GOAL OF THE EXERCISE
Count lines, not occurrences: report how many lines in the records hold the string "hdict", and nothing else.

Saved entries
::::::

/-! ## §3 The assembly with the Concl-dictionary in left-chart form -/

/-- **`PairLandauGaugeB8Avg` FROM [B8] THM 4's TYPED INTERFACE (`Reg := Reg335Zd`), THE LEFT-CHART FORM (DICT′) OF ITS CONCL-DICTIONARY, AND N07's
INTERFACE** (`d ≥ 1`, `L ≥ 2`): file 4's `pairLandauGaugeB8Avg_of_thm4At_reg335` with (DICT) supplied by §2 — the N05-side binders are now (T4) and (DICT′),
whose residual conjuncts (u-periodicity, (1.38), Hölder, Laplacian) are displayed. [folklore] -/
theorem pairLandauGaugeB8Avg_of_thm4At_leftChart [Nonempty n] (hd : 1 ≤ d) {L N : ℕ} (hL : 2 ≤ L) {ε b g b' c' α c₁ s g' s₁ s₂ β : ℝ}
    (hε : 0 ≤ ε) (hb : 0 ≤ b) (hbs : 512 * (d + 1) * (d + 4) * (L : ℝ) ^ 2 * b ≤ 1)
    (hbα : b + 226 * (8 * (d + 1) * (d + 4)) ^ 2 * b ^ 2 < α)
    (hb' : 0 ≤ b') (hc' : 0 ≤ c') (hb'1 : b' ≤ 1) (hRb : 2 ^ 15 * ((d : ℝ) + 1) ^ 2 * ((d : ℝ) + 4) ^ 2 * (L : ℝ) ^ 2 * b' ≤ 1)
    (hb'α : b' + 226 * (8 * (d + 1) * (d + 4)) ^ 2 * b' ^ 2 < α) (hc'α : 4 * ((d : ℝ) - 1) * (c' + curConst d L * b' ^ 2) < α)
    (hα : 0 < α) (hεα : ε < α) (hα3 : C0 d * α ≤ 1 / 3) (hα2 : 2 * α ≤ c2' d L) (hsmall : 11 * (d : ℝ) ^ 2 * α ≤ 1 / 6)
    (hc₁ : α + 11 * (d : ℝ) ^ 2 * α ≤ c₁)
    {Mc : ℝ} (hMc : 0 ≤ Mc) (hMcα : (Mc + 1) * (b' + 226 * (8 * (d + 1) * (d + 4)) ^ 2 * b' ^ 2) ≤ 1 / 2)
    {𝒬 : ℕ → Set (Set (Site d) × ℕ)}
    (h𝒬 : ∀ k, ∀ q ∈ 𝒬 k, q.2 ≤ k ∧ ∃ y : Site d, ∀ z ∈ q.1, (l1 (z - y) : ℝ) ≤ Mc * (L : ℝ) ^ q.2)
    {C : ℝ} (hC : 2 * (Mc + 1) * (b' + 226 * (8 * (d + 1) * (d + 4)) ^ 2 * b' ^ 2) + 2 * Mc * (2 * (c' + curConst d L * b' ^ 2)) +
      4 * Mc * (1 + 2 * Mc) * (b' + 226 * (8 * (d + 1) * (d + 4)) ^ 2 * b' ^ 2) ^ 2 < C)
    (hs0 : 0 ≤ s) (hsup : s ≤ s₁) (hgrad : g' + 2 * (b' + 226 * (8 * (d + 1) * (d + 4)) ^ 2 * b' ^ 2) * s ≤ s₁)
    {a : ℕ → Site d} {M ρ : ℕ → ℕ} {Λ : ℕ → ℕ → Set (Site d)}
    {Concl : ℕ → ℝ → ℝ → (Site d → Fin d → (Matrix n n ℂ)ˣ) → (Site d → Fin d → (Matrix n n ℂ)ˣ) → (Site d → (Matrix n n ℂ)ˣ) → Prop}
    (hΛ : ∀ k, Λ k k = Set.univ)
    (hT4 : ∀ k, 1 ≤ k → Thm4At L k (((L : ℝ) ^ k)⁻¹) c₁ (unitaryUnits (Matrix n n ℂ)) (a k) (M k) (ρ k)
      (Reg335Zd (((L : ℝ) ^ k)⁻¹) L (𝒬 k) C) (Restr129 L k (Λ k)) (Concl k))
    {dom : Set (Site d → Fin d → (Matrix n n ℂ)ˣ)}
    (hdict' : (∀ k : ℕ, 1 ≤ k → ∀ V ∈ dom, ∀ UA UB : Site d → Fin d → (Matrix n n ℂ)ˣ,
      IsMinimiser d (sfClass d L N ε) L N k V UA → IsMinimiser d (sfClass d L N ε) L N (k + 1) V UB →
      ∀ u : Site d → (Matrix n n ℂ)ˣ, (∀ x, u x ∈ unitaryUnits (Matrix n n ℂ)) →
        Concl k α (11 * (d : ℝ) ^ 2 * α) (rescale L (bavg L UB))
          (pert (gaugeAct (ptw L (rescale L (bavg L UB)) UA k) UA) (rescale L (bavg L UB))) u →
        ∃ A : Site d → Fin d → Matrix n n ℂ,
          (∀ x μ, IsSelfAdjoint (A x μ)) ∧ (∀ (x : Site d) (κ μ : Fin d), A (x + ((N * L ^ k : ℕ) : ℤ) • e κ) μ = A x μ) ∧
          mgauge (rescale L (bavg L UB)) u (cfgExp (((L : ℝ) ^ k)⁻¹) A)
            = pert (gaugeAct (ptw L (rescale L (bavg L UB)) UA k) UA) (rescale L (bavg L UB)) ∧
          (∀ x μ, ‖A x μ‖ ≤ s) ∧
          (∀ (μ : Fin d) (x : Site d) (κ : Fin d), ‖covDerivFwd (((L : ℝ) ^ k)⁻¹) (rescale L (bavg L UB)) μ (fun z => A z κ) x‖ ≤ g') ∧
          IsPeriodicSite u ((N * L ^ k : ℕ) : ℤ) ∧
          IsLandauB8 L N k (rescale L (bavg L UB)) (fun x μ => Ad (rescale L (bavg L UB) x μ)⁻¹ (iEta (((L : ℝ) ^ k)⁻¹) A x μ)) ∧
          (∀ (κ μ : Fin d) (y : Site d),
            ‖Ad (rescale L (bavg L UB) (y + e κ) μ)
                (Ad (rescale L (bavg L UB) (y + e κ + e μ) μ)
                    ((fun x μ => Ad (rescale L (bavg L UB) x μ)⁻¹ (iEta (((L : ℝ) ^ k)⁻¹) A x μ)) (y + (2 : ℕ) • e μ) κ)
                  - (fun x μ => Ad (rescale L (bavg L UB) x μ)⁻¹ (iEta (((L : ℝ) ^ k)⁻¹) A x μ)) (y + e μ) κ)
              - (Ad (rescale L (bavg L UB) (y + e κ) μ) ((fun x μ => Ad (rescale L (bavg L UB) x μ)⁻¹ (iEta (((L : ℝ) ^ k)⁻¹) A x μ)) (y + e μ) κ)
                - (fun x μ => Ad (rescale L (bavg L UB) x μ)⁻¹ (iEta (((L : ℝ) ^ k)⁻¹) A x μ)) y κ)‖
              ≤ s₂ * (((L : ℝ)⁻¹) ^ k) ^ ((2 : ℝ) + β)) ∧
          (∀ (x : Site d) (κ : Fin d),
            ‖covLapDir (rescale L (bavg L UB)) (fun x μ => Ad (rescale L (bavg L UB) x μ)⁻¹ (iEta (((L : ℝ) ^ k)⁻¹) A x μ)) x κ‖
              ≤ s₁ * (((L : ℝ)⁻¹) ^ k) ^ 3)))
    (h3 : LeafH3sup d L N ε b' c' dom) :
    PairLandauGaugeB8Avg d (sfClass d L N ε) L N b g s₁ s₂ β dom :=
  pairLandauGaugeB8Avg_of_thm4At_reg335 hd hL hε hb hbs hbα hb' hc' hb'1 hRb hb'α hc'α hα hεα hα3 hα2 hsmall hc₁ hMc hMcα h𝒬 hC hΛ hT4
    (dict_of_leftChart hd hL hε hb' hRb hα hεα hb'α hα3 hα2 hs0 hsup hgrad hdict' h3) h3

::::::

RESPONSE TO THE EXERCISE
2